Reputation: 95
I have the following Makefile
. For some reason when I do make
it always rebuilds the target test_phantom_types.o
even when I haven't modified the files.
GTEST_HEADERS = ${GTEST_DIR}/include/gtest/*.h \
${GTEST_DIR}/include/gtest/internal/*.h
BASE_DIR = ..
BUILD_DIR = build
USER_DIR = $(BASE_DIR)/tests/src
CPPFLAGS += -isystem $(GTEST_DIR)/include
CXXFLAGS += -g -Wall -Wextra -pthread -std=c++11
TESTS = test_phantom_types
all : $(TESTS)
clean :
cd $(BUILD_DIR); \
rm -rf $(BUILD_DIR)/*.o; \
cd ../
test_phantom_types.o : $(USER_DIR)/test_phantom_types.cpp \
$(BASE_DIR) $(GTEST_HEADERS)
$(CXX) $(CPPFLAGS) $(CXXFLAGS) -I$(BASE_DIR) -c $(USER_DIR)/test_phantom_types.cpp -o $(BUILD_DIR)/$@
test_phantom_types : test_phantom_types.o
$(CXX) $(CPPFLAGS) $(CXXFLAGS) -lpthread $(addprefix $(BUILD_DIR)/,$^) ${GTEST_DIR}/libgtest.a ${GTEST_DIR}/libgtest_main.a -o $(addprefix $(BUILD_DIR)/, $@)
check : $(TESTS)
./$(addprefix $(BUILD_DIR)/,$^)
.PHONY : clean
Upvotes: 0
Views: 25
Reputation: 80931
make is very literal.
You told it you have a target called test_phantom_types.o
so it expects that target to generate that file.
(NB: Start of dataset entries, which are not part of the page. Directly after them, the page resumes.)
import Literature.NumberTheory.PAdicHodge.DualExpEllipticTower
import HarnessLib

/-!
# (S5b) / hT₂ REDUCED: the trace-dual range of `exp*_ω` from a reciprocity law and Tate duality for a `ℤ_p`-valued
# Kummer pairing — the final assembly of the hT₂ programme, with the two deep inputs DISPLAYED

Topic `Literature/NumberTheory/PAdicHodge`; namespace `Literature.NumberTheory.PAdicHodge`. Proof file (theorems only: no
definition, no named fact, no instance, no `sorry`) next to `DualExpElliptic.lean` / `DualExpEllipticTower.lean`, whose
cite-only facts (S5b) `exists_smul_range_expStarCoord_iff_trace_log` and (S5b-tower)
`exists_smul_range_expStarCoord_tower_iff_trace_log` (Kato II Thm. 1.4.1 (3)–(4) + BK90 Prop. 3.8 / Ex. 3.11) it REDUCES to
their printed ingredients, for ANY `ℤ_p`-valued pairing `B(η, P)` of continuous crossed homomorphisms of `T_pW|_{Γ_F}` with
points `P ∈ E(F)` (the intended `B` is the local Tate pairing with the Kummer image,
`Literature.NumberTheory.EllipticCurves.tatePairingPoint` of `LocalTatePairingPoints.lean`, `⟨[η], κ P⟩ = inv_F([η] ∪ κ P)`):

* [REC] **reciprocity** (Kato II Thm. 1.4.1 (4) with Lemma 1.4.3–1.4.5; BK90 Ex. 3.10.1/(3.11.1); Delbourgo's trace formula):
  `B(η, P) = Tr_{F/ℚ_p}(c · exp*_d(η) · log_ω P)` in `ℚ_p`, for one `c ∈ Fˣ` (the position of `d.ω` against `ω`);
* [TD] **Tate duality with saturation of the Kummer image** (NSW (7.2.6), BK90 Prop. 3.8 for `T_pE`): every additive
  `φ : E(F) → ℤ_p` is `B(η, ·)` for some `η`;
* [N] **non-degeneracy** `(∀ P, Tr(b · log_ω P) = 0) → b = 0` (the logarithm spans `F`; in the tree for unramified fields,
  in progress in general: `DualExpEllipticLogTraceNondegenerate`) and [ADD] additivity of `log_ω` on `E(F)` (tree:
  `FormalGroupChart.padicLogPointFiniteExt_add` under its level hypotheses).

Results:
* `norm_trace_mul_le_one_of_reciprocity` — [REC] alone gives the INTEGRALITY direction
  `(∃ η, exp*_{c⁻¹•d}(η) = a) → ∀ P, ‖Tr(a · log_ω P)‖ ≤ 1` (the direction the K★ chain of crux 22226 consumes);
* ★ `range_expStarCoord_smul_iff_of_reciprocity` — [REC] ∧ [TD] ∧ [N] ∧ [ADD] give the (S5b) clause VERBATIM for the
  rescaling `e = c⁻¹`: `(∃ η, exp*_{e•d}(η) = a) ↔ ∀ P, ‖Tr_{F/ℚ_p}(a · log_ω P)‖ ≤ 1`;
* ★ `exists_smul_range_tower_of_reciprocity` — the (S5b-tower) conclusion VERBATIM from the same inputs at the two levels
  `F₀`, `F` with ONE constant `c ∈ F₀ˣ` (the same differential `ω` at both levels).

So the cite fact hT₂ of the K★ line (`Summits/…/Cruxes/StarredOptimalManinUnitFiveSeven/Lines/kato_lever.lean`, stub
`stub_expStarTower`) is EXACTLY [REC] (XL: the explicit reciprocity law for `V_pE`) + [TD] (the unimodularity of the tree's
`ℤ_p`-valued local Tate pairing, bricks K2 (d)–(e)) + [N]/[ADD] (bricks K4); nothing else. BSD is not proved by any of this.

## References
* K. Kato, LNM 1553 (1993), Ch. II Thm. 1.4.1 (3)–(4), Lemma 1.4.3–1.4.5, §1.2.4. [Kato1993LNM1553]
* S. Bloch, K. Kato (1990), Prop. 3.8, Ex. 3.10.1, Example 3.11. [BlochKato1990]
* D. Delbourgo (2008), §2.2 (trace formula for `exp*`). [Delbourgo2008]
* J. Neukirch, A. Schmidt, K. Wingberg (2008), (7.2.6). [NeukirchSchmidtWingberg2008]
-/

noncomputable section

open scoped Classical NNReal
open Field ValuativeRel
open Literature.NumberTheory.GaloisRepresentations
open Literature.NumberTheory.GaloisRepresentations.IsNonarchimedeanLocalField
open Literature.NumberTheory.EllipticCurves WeierstrassCurve

namespace Literature.NumberTheory.PAdicHodge

section OneLevel

variable {K₀ : Type} [Field K₀] (W : WeierstrassCurve K₀) [W.IsElliptic]
  {F : Type} [Field F] [Algebra K₀ F] [ValuativeRel F] [TopologicalSpace F]
  [IsNonarchimedeanLocalField F] [CharZero F] {p : ℕ} [Fact p.Prime]
  [Fact (¬ IsUnit (p : integerC F))] [IsAdicComplete (Ideal.span {(p : integerC F)}) (integerC F)]
  (hp : valuation F p < 1) [Algebra ℚ_[p] F]
  (w : Valuation F ℝ≥0) [(W.baseChange F).IsIntegral w.integer]
  (d : (bdRPeriodRingData (F := F) (p := p) hp).FilZeroLine (restrictedRationalTateRep W F p))
  (B : contOneCocycles (restrictedTateRep W F p).toTopRep → (W.baseChange F).toAffine.Point → ℤ_[p])
  (c : F) (hc : c ≠ 0)

/-- **Scale law for the scalar dual exponential of an elliptic curve**: `exp*_{e•d}(η) = e⁻¹ · exp*_d(η)`
(`FilZeroLine.dualExpCoord_smul` read through `expStarCoord`). [cite: Kato1993LNM1553, Ch. II §1.2.4 and Ex. 1.3.5] -/
theorem expStarCoord_smul {e : F} (he : e ≠ 0) (η : contOneCocycles (restrictedTateRep W F p).toTopRep) :
    expStarCoord W hp (d.smul e he) η = e⁻¹ * expStarCoord W hp d η := by
  unfold expStarCoord
  rw [PeriodRingData.FilZeroLine.smul_ω]
  exact PeriodRingData.FilZeroLine.dualExpCoord_smul d he _

variable (hrec : ∀ (η : contOneCocycles (restrictedTateRep W F p).toTopRep) (P : (W.baseChange F).toAffine.Point),
    ((B η P : ℤ_[p]) : ℚ_[p]) =
      Algebra.trace ℚ_[p] F (c * expStarCoord W hp d η * FormalGroupChart.padicLogPointFiniteExt w (W.baseChange F) p P))

include hrec in
/-- **The INTEGRALITY direction from reciprocity alone**: if `a = exp*_{c⁻¹•d}(η) = c · exp*_d(η)` then
`Tr_{F/ℚ_p}(a · log_ω P) = B(η, P) ∈ ℤ_p` for every `P ∈ E(F)` — Kato II Thm. 1.4.1 (4): the pairing of an integral class with a
Kummer class is a `p`-adic integer. [cite: Kato1993LNM1553, Ch. II Thm. 1.4.1 (4)] [cite: BlochKato1990, Prop. 3.8 (p. 354)] -/
theorem norm_trace_mul_le_one_of_reciprocity (a : F)
    (ha : ∃ η : contOneCocycles (restrictedTateRep W F p).toTopRep, expStarCoord W hp (d.smul c⁻¹ (inv_ne_zero hc)) η = a)
    (P : (W.baseChange F).toAffine.Point) :
    ‖Algebra.trace ℚ_[p] F (a * FormalGroupChart.padicLogPointFiniteExt w (W.baseChange F) p P)‖ ≤ 1 := by
  obtain ⟨η, rfl⟩ := ha
  rw [expStarCoord_smul, inv_inv, ← hrec η P]
  exact PadicInt.norm_le_one _

variable
  (htd : ∀ φ : (W.baseChange F).toAffine.Point →+ ℤ_[p],
    ∃ η : contOneCocycles (restrictedTateRep W F p).toTopRep, ∀ P, B η P = φ P)
  (hN : ∀ b : F, (∀ P : (W.baseChange F).toAffine.Point,
    Algebra.trace ℚ_[p] F (b * FormalGroupChart.padicLogPointFiniteExt w (W.baseChange F) p P) = 0) → b = 0)
  (hadd : ∀ P Q : (W.baseChange F).toAffine.Point,
    FormalGroupChart.padicLogPointFiniteExt w (W.baseChange F) p (P + Q) =
      FormalGroupChart.padicLogPointFiniteExt w (W.baseChange F) p P +
        FormalGroupChart.padicLogPointFiniteExt w (W.baseChange F) p Q)

include hrec htd hN hadd in
/-- ★ **(S5b) from [REC] ∧ [TD] ∧ [N] ∧ [ADD]**: for the rescaling `e = c⁻¹` of the generator `d`,
`(∃ η, exp*_{e•d}(η) = a) ↔ ∀ P ∈ E(F), ‖Tr_{F/ℚ_p}(a · log_ω P)‖ ≤ 1`. `→` is `norm_trace_mul_le_one_of_reciprocity`; `←`:
`P ↦ Tr(a · log_ω P)` is an additive map `E(F) → ℤ_p` ([ADD]), hence `= B(η, ·)` for some `η` ([TD]), hence
`Tr((c · exp*_d(η) − a) · log_ω P) = 0` for all `P` ([REC]) and `a = c · exp*_d(η) = exp*_{c⁻¹•d}(η)` ([N]).
[cite: Kato1993LNM1553, Ch. II Thm. 1.4.1 (3)–(4)] [cite: BlochKato1990, Prop. 3.8 (p. 354), Example 3.11 (p. 361)] -/
theorem range_expStarCoord_smul_iff_of_reciprocity (a : F) :
    (∃ η : contOneCocycles (restrictedTateRep W F p).toTopRep, expStarCoord W hp (d.smul c⁻¹ (inv_ne_zero hc)) η = a) ↔
      ∀ P : (W.baseChange F).toAffine.Point,
        ‖Algebra.trace ℚ_[p] F (a * FormalGroupChart.padicLogPointFiniteExt w (W.baseChange F) p P)‖ ≤ 1 := by
  refine ⟨norm_trace_mul_le_one_of_reciprocity W hp w d B c hc hrec a, fun ha => ?_⟩
  -- the additive map `φ_a : E(F) → ℤ_p`, `P ↦ Tr(a · log_ω P)`
  let φ : (W.baseChange F).toAffine.Point →+ ℤ_[p] :=
    { toFun := fun P => ⟨Algebra.trace ℚ_[p] F (a * FormalGroupChart.padicLogPointFiniteExt w (W.baseChange F) p P), ha P⟩
      map_zero' := by
        apply Subtype.ext
        change Algebra.trace ℚ_[p] F (a * FormalGroupChart.padicLogPointFiniteExt w (W.baseChange F) p 0) = 0
        have h0 : FormalGroupChart.padicLogPointFiniteExt w (W.baseChange F) p 0 = 0 := by
          have h := hadd 0 0
          rw [add_zero] at h
          exact left_eq_add.mp h
        rw [h0, mul_zero, map_zero]
      map_add' := fun P Q => by
        apply Subtype.ext
        change Algebra.trace ℚ_[p] F (a * FormalGroupChart.padicLogPointFiniteExt w (W.baseChange F) p (P + Q)) =
          Algebra.trace ℚ_[p] F (a * FormalGroupChart.padicLogPointFiniteExt w (W.baseChange F) p P) +
            Algebra.trace ℚ_[p] F (a * FormalGroupChart.padicLogPointFiniteExt w (W.baseChange F) p Q)
        rw [hadd, mul_add, map_add] }
  obtain ⟨η, hη⟩ := htd φ
  refine ⟨η, ?_⟩
  -- `c · exp*_d(η) = a` by non-degeneracy
  have hb : c * expStarCoord W hp d η - a = 0 := hN _ fun P => by
    rw [sub_mul, map_sub, ← hrec η P, hη P, sub_eq_zero]
    rfl
  rw [expStarCoord_smul, inv_inv]
  exact sub_eq_zero.mp hb

end OneLevel

/-! ### The tower: two levels, one constant -/

section Tower

variable {K₀ : Type} [Field K₀] (W : WeierstrassCurve K₀) [W.IsElliptic]
  -- the lower field `F₀ ⊇ K₀`
  {F₀ : Type} [Field F₀] [Algebra K₀ F₀] [ValuativeRel F₀] [TopologicalSpace F₀]
  [IsNonarchimedeanLocalField F₀] [CharZero F₀] {p : ℕ} [Fact p.Prime]
  [Fact (¬ IsUnit (p : integerC F₀))] [IsAdicComplete (Ideal.span {(p : integerC F₀)}) (integerC F₀)]
  (hp₀ : valuation F₀ p < 1) [Algebra ℚ_[p] F₀]
  (w₀ : Valuation F₀ ℝ≥0) [(W.baseChange F₀).IsIntegral w₀.integer]
  -- the upper field `F ⊇ F₀`
  {F : Type} [Field F] [Algebra K₀ F] [Algebra F₀ F] [ValuativeRel F]
  [TopologicalSpace F] [IsNonarchimedeanLocalField F] [CharZero F]
  [Fact (¬ IsUnit (p : integerC F))] [IsAdicComplete (Ideal.span {(p : integerC F)}) (integerC F)]
  (hp : valuation F p < 1) [Algebra ℚ_[p] F]
  (w : Valuation F ℝ≥0) [(W.baseChange F).IsIntegral w.integer]
  (d₀ : (bdRPeriodRingData (F := F₀) (p := p) hp₀).FilZeroLine (restrictedRationalTateRep W F₀ p))
  (d : (bdRPeriodRingData (F := F) (p := p) hp).FilZeroLine
    ((restrictedRationalTateRep W F₀ p).restrict (absGaloisRestrict F₀ F)))
  -- the pairings at the two levels
  (B₀ : contOneCocycles (restrictedTateRep W F₀ p).toTopRep → (W.baseChange F₀).toAffine.Point → ℤ_[p])
  (B : contOneCocycles ((restrictedTateRep W F₀ p).restrict (absGaloisRestrict F₀ F)).toTopRep →
    (W.baseChange F).toAffine.Point → ℤ_[p])
  (c : F₀) (hc : c ≠ 0)

omit [ValuativeRel F₀] [TopologicalSpace F₀] [IsNonarchimedeanLocalField F₀] [CharZero F₀]
  [Fact (¬ IsUnit (p : integerC F₀))] [IsAdicComplete (Ideal.span {(p : integerC F₀)}) (integerC F₀)] [Algebra ℚ_[p] F₀]
  [Algebra K₀ F] in
/-- Scale law for the tower coordinate: `exp*_{e•d}(η) = e⁻¹ · exp*_d(η)`. [cite: Kato1993LNM1553, Ch. II §1.2.4 and Ex. 1.3.5] -/
theorem expStarCoordTower_smul {e : F} (he : e ≠ 0)
    (η : contOneCocycles ((restrictedTateRep W F₀ p).restrict (absGaloisRestrict F₀ F)).toTopRep) :
    expStarCoordTower W hp (d.smul e he) η = e⁻¹ * expStarCoordTower W hp d η := by
  unfold expStarCoordTower
  rw [PeriodRingData.FilZeroLine.smul_ω]
  exact PeriodRingData.FilZeroLine.dualExpCoord_smul d he _

variable
  (hrec₀ : ∀ (η₀ : contOneCocycles (restrictedTateRep W F₀ p).toTopRep) (P : (W.baseChange F₀).toAffine.Point),
    ((B₀ η₀ P : ℤ_[p]) : ℚ_[p]) =
      Algebra.trace ℚ_[p] F₀ (c * expStarCoord W hp₀ d₀ η₀ * FormalGroupChart.padicLogPointFiniteExt w₀ (W.baseChange F₀) p P))
  (hrec : ∀ (η : contOneCocycles ((restrictedTateRep W F₀ p).restrict (absGaloisRestrict F₀ F)).toTopRep)
      (P : (W.baseChange F).toAffine.Point),
    ((B η P : ℤ_[p]) : ℚ_[p]) =
      Algebra.trace ℚ_[p] F (algebraMap F₀ F c * expStarCoordTower W hp d η *
        FormalGroupChart.padicLogPointFiniteExt w (W.baseChange F) p P))
  (htd₀ : ∀ φ : (W.baseChange F₀).toAffine.Point →+ ℤ_[p],
    ∃ η₀ : contOneCocycles (restrictedTateRep W F₀ p).toTopRep, ∀ P, B₀ η₀ P = φ P)
  (htd : ∀ φ : (W.baseChange F).toAffine.Point →+ ℤ_[p],
    ∃ η : contOneCocycles ((restrictedTateRep W F₀ p).restrict (absGaloisRestrict F₀ F)).toTopRep, ∀ P, B η P = φ P)
  (hN₀ : ∀ b : F₀, (∀ P : (W.baseChange F₀).toAffine.Point,
    Algebra.trace ℚ_[p] F₀ (b * FormalGroupChart.padicLogPointFiniteExt w₀ (W.baseChange F₀) p P) = 0) → b = 0)
  (hN : ∀ b : F, (∀ P : (W.baseChange F).toAffine.Point,
    Algebra.trace ℚ_[p] F (b * FormalGroupChart.padicLogPointFiniteExt w (W.baseChange F) p P) = 0) → b = 0)
  (hadd₀ : ∀ P Q : (W.baseChange F₀).toAffine.Point,
    FormalGroupChart.padicLogPointFiniteExt w₀ (W.baseChange F₀) p (P + Q) =
      FormalGroupChart.padicLogPointFiniteExt w₀ (W.baseChange F₀) p P +
        FormalGroupChart.padicLogPointFiniteExt w₀ (W.baseChange F₀) p Q)
  (hadd : ∀ P Q : (W.baseChange F).toAffine.Point,
    FormalGroupChart.padicLogPointFiniteExt w (W.baseChange F) p (P + Q) =
      FormalGroupChart.padicLogPointFiniteExt w (W.baseChange F) p P +
        FormalGroupChart.padicLogPointFiniteExt w (W.baseChange F) p Q)

include hc hrec₀ hrec htd₀ htd hN₀ hN hadd₀ hadd in
/-- ★ **(S5b-tower) from the reciprocity laws at the two levels with ONE constant**: with `e = c⁻¹ ∈ F₀ˣ`, BOTH
`range(exp*_{e•d₀}) = (log_ω E(F₀))^∨_{Tr}` and `range(exp*_{e•d}) = (log_ω E(F))^∨_{Tr}` (the scalar at `F` being
`algebraMap F₀ F e`) — the conclusion of `exists_smul_range_expStarCoord_tower_iff_trace_log` VERBATIM.
[cite: Kato1993LNM1553, Ch. II Thm. 1.4.1 (3)–(4) and §1.2.4] [cite: BlochKato1990, Prop. 3.8 (p. 354), Example 3.11 (p. 361)] -/
theorem exists_smul_range_tower_of_reciprocity :
    ∃ (e : F₀) (he : e ≠ 0),
      (∀ a₀ : F₀,
        (∃ η₀ : contOneCocycles (restrictedTateRep W F₀ p).toTopRep,
            expStarCoord W hp₀ (d₀.smul e he) η₀ = a₀) ↔
          ∀ P : (W.baseChange F₀).toAffine.Point,
            ‖Algebra.trace ℚ_[p] F₀
                (a₀ * FormalGroupChart.padicLogPointFiniteExt w₀ (W.baseChange F₀) p P)‖ ≤ 1) ∧
      (∀ a : F,
        (∃ η : contOneCocycles ((restrictedTateRep W F₀ p).restrict (absGaloisRestrict F₀ F)).toTopRep,
            expStarCoordTower W hp (d.smul (algebraMap F₀ F e) ((map_ne_zero (algebraMap F₀ F)).mpr he)) η = a) ↔
          ∀ P : (W.baseChange F).toAffine.Point,
            ‖Algebra.trace ℚ_[p] F
                (a * FormalGroupChart.padicLogPointFiniteExt w (W.baseChange F) p P)‖ ≤ 1) := by
  refine ⟨c⁻¹, inv_ne_zero hc, range_expStarCoord_smul_iff_of_reciprocity W hp₀ w₀ d₀ B₀ c hc hrec₀ htd₀ hN₀ hadd₀,
    fun a => ?_⟩
  -- the upper level: the same argument with the constant `algebraMap F₀ F c`
  have hc' : algebraMap F₀ F c ≠ 0 := (map_ne_zero (algebraMap F₀ F)).mpr hc
  have hsmul : ∀ η, expStarCoordTower W hp (d.smul (algebraMap F₀ F c⁻¹)
      ((map_ne_zero (algebraMap F₀ F)).mpr (inv_ne_zero hc))) η = algebraMap F₀ F c * expStarCoordTower W hp d η :=
    fun η => by rw [expStarCoordTower_smul, map_inv₀, inv_inv]
  constructor
  · rintro ⟨η, rfl⟩ P
    rw [hsmul, ← hrec η P]
    exact PadicInt.norm_le_one _
  · intro ha
    let φ : (W.baseChange F).toAffine.Point →+ ℤ_[p] :=
      { toFun := fun P => ⟨Algebra.trace ℚ_[p] F (a * FormalGroupChart.padicLogPointFiniteExt w (W.baseChange F) p P), ha P⟩
        map_zero' := by
          apply Subtype.ext
          change Algebra.trace ℚ_[p] F (a * FormalGroupChart.padicLogPointFiniteExt w (W.baseChange F) p 0) = 0
          have h0 : FormalGroupChart.padicLogPointFiniteExt w (W.baseChange F) p 0 = 0 := by
            have h := hadd 0 0
            rw [add_zero] at h
            exact left_eq_add.mp h
          rw [h0, mul_zero, map_zero]
        map_add' := fun P Q => by
          apply Subtype.ext
          change Algebra.trace ℚ_[p] F (a * FormalGroupChart.padicLogPointFiniteExt w (W.baseChange F) p (P + Q)) =
            Algebra.trace ℚ_[p] F (a * FormalGroupChart.padicLogPointFiniteExt w (W.baseChange F) p P) +
              Algebra.trace ℚ_[p] F (a * FormalGroupChart.padicLogPointFiniteExt w (W.baseChange F) p Q)
          rw [hadd, mul_add, map_add] }
    obtain ⟨η, hη⟩ := htd φ
    refine ⟨η, ?_⟩
    have hb : algebraMap F₀ F c * expStarCoordTower W hp d η - a = 0 := hN _ fun P => by
      rw [sub_mul, map_sub, ← hrec η P, hη P, sub_eq_zero]
      rfl
    rw [hsmul]
    exact sub_eq_zero.mp hb

end Tower

end Literature.NumberTheory.PAdicHodge

end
In your case, however, it doesn't. It generates $(BUILD_DIR)/$@
(from -o $(BUILD_DIR)/$@
) and that's not the same thing.
So when you run make
and make determines (from the all
-> test_phantom_types
-> test_phantom_types.o
sequence) that it needs to check if it needs to build the test_phantom_types.o
file it goes to look for it, can't find it and rebuilds it.
You can see this in the output from make -d
if you try it.
That's why the second Rule of Makefiles is
2.Every non-.PHONY rule must update a file with the exact name of its target.